(Data items)
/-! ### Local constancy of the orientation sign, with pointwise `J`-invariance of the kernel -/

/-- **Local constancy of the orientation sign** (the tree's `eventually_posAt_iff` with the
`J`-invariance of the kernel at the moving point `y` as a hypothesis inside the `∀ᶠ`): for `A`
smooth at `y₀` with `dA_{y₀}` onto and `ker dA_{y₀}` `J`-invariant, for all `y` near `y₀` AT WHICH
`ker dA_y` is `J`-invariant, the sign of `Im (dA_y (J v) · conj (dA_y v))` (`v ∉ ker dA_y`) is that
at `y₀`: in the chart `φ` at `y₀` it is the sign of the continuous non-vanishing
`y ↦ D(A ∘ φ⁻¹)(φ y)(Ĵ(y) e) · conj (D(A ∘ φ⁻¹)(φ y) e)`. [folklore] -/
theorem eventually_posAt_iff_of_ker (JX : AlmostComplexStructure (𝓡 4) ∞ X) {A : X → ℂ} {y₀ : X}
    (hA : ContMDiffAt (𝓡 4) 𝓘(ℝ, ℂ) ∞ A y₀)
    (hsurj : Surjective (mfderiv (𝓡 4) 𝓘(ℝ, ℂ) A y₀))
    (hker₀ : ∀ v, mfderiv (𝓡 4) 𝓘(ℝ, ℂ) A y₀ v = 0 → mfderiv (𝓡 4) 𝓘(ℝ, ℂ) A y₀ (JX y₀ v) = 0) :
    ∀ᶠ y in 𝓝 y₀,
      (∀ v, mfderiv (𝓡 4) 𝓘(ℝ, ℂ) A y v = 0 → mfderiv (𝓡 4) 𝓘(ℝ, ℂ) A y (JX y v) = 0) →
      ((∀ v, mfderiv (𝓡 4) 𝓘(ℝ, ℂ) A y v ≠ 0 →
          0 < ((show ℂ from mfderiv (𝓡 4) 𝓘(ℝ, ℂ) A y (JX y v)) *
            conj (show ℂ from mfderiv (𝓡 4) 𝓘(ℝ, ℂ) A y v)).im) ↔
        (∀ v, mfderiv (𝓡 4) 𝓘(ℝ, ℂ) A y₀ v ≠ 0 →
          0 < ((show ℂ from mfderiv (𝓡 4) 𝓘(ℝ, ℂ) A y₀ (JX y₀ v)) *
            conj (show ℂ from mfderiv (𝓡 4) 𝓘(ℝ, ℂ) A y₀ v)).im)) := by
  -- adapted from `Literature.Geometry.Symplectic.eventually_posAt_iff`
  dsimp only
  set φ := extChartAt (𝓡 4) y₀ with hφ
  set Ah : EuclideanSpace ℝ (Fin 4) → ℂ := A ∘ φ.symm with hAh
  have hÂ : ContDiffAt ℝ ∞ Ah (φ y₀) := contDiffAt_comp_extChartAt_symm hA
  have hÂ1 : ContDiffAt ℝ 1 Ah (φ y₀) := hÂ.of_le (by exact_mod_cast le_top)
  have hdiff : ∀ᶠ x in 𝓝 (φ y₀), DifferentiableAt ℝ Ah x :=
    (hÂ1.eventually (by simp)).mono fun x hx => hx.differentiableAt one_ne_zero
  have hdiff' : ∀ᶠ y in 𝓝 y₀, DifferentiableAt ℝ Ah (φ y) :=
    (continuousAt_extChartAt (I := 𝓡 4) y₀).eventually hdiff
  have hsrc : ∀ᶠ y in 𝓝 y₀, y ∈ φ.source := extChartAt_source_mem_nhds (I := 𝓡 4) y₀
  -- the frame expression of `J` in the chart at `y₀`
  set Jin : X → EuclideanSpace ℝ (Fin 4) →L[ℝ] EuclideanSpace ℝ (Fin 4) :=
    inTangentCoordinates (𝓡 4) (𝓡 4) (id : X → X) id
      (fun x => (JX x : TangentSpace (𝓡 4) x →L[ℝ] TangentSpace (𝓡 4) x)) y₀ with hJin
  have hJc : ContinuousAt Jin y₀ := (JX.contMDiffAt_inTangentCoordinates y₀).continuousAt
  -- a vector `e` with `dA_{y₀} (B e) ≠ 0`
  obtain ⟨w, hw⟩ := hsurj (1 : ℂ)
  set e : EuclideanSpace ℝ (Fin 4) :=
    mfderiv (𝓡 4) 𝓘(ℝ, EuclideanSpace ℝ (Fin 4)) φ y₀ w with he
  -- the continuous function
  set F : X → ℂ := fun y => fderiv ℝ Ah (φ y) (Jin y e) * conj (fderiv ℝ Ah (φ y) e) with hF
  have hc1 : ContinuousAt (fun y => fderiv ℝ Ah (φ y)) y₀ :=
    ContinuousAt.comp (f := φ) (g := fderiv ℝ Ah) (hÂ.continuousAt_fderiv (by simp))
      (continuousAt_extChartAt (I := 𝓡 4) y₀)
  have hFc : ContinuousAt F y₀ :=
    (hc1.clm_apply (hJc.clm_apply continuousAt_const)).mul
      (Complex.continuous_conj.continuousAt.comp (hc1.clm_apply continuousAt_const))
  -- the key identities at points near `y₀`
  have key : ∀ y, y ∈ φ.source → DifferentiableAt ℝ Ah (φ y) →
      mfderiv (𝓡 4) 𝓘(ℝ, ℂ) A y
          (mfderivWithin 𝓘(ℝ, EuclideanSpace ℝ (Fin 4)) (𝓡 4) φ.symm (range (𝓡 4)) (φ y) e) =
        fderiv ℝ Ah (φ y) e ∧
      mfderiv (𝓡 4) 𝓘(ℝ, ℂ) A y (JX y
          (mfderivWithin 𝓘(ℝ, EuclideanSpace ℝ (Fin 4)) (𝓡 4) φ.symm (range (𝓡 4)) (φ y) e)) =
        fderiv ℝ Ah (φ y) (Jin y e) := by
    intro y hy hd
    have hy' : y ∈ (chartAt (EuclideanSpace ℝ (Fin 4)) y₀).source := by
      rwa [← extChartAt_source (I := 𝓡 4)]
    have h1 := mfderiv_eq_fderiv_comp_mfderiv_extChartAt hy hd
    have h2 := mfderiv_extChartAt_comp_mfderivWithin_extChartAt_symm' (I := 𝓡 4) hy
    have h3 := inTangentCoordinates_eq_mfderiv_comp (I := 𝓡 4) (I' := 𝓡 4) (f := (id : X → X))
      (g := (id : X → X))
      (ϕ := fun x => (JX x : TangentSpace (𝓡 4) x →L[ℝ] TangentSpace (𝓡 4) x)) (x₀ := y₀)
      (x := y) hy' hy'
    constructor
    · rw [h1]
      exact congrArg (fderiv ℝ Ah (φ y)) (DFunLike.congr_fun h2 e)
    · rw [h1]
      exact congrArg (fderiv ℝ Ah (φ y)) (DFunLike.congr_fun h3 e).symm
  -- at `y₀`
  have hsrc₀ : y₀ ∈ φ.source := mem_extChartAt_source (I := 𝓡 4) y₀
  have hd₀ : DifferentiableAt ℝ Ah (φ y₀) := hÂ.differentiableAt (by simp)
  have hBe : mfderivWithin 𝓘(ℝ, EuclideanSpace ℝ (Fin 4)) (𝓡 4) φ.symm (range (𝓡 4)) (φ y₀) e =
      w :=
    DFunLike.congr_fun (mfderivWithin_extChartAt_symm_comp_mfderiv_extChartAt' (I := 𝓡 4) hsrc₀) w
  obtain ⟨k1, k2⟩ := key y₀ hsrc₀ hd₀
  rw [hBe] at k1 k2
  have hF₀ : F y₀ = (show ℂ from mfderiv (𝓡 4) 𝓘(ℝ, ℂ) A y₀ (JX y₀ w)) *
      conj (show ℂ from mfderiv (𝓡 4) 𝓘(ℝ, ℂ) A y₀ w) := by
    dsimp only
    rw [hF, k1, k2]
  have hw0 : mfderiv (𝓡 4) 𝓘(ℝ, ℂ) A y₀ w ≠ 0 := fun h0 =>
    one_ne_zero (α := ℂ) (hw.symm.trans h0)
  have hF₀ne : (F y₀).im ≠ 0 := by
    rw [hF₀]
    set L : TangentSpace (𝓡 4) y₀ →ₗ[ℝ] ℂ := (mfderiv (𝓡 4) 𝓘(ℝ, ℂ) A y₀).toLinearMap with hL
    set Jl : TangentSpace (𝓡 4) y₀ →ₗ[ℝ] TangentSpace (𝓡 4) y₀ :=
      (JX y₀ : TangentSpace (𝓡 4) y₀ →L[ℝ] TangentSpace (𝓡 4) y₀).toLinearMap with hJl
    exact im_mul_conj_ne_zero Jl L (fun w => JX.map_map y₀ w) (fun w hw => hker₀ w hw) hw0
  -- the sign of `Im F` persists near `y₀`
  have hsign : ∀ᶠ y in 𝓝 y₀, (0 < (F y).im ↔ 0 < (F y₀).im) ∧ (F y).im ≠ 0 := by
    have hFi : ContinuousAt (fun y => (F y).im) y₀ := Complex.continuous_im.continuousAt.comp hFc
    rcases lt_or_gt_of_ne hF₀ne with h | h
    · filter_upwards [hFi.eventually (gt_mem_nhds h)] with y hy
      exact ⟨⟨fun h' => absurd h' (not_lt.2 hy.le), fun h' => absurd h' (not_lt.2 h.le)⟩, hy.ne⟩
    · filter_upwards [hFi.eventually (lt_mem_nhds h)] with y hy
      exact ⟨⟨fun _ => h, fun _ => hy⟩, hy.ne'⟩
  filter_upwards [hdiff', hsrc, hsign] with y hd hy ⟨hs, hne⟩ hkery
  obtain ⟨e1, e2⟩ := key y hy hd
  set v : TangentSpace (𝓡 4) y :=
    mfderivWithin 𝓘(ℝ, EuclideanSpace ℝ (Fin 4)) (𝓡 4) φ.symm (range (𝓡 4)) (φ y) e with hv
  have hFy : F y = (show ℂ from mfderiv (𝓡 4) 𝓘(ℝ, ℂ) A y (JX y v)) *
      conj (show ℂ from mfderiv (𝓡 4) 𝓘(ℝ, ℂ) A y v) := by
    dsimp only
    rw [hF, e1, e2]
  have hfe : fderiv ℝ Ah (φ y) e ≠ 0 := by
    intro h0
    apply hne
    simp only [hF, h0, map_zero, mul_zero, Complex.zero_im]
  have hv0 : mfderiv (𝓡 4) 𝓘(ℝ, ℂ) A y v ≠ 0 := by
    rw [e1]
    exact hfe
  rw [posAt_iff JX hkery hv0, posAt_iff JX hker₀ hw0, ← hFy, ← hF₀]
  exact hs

...

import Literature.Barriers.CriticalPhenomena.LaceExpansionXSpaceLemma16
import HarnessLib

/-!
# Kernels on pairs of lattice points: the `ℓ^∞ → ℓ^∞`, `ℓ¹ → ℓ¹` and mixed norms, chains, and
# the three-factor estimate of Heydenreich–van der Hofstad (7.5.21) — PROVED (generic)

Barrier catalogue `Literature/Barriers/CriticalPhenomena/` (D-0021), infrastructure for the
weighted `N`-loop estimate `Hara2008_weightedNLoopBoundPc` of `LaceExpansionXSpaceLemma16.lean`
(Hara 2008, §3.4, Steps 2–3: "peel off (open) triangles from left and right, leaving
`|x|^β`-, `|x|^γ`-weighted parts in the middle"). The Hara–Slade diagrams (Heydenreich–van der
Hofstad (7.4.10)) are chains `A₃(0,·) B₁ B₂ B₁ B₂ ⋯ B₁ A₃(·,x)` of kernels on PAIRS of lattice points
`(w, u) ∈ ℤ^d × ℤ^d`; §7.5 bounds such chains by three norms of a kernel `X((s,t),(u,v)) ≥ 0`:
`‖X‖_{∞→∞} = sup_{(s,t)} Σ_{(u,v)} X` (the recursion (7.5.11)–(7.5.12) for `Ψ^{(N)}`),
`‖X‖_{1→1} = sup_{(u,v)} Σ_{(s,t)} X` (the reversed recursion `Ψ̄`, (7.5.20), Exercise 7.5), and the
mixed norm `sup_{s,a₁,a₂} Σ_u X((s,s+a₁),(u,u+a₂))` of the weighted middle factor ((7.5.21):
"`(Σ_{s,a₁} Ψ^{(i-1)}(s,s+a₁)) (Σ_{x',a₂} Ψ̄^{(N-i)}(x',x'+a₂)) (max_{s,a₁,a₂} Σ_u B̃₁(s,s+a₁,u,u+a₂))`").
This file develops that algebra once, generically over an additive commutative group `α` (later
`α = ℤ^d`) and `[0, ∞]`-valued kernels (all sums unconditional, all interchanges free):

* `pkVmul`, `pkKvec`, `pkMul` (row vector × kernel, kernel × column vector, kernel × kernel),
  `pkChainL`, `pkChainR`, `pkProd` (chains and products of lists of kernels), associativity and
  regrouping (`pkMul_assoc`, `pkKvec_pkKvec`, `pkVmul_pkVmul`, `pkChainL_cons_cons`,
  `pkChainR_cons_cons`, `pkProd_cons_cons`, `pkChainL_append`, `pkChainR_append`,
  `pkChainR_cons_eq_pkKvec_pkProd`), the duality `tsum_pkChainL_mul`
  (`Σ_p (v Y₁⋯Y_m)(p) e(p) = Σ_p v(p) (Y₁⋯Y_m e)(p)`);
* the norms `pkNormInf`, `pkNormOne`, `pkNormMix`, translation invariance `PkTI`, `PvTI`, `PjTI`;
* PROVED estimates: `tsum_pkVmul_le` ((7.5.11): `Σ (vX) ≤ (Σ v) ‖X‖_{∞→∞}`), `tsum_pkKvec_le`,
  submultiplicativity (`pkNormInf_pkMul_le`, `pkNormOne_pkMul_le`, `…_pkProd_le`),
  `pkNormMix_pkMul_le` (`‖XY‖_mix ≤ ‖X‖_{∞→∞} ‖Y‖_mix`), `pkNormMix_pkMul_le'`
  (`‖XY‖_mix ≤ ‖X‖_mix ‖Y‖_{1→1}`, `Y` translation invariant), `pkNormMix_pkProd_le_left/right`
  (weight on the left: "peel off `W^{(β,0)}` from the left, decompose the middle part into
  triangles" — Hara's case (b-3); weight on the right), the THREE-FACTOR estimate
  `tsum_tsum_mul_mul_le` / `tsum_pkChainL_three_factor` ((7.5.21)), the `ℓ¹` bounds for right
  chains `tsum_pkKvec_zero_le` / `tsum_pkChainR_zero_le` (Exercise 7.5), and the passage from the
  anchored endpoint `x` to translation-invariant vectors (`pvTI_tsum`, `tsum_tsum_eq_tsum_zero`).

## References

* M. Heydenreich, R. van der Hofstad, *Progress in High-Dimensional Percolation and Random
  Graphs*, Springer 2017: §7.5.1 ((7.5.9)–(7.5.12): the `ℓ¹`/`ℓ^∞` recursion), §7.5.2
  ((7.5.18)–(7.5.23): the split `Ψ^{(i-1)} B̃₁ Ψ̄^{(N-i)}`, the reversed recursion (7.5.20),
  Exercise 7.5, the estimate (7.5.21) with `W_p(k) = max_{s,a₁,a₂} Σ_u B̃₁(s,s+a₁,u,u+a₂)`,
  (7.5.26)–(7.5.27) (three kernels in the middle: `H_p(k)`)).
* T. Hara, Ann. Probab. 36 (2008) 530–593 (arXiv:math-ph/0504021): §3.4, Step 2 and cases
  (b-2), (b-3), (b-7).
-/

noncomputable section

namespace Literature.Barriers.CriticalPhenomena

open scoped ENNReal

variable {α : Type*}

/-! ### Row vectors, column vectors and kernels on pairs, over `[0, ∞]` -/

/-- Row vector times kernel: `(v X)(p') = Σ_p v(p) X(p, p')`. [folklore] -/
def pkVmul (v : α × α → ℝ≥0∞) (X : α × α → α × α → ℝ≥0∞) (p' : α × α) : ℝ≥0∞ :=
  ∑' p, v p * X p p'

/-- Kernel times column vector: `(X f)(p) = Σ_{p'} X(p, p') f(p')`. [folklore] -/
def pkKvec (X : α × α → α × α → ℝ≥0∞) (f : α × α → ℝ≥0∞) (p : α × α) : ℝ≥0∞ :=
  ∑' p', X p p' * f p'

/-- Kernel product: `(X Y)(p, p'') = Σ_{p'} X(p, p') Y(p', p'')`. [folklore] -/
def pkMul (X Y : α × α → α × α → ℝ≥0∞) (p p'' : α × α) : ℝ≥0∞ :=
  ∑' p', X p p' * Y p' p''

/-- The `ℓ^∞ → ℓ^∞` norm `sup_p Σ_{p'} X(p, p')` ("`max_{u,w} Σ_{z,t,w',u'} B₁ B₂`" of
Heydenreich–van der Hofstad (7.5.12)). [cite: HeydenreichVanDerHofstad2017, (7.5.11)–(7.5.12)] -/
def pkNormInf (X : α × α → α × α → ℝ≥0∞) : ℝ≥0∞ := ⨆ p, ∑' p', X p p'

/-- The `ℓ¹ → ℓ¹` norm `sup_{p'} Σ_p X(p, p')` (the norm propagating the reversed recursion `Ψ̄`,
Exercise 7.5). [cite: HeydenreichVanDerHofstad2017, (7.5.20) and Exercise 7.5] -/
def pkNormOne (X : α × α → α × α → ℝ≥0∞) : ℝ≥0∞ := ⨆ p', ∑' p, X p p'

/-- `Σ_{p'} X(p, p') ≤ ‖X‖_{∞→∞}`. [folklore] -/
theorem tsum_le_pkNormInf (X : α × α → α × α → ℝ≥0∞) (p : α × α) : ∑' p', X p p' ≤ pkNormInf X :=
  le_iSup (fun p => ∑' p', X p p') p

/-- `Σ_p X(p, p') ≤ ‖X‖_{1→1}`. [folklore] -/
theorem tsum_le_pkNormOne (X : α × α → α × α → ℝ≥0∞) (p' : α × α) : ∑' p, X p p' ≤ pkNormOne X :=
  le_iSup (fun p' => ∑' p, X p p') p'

§ **PROBLEM**
Lines in the data that hold "middle" must be located and copied.

§ **YOUR RESPONSE**
`|x|^β`-, `|x|^γ`-weighted parts in the middle"). The Hara–Slade diagrams (Heydenreich–van der
mixed norm `sup_{s,a₁,a₂} Σ_u X((s,s+a₁),(u,u+a₂))` of the weighted middle factor ((7.5.21):
  (weight on the left: "peel off `W^{(β,0)}` from the left, decompose the middle part into
  (7.5.26)–(7.5.27) (three kernels in the middle: `H_p(k)`)).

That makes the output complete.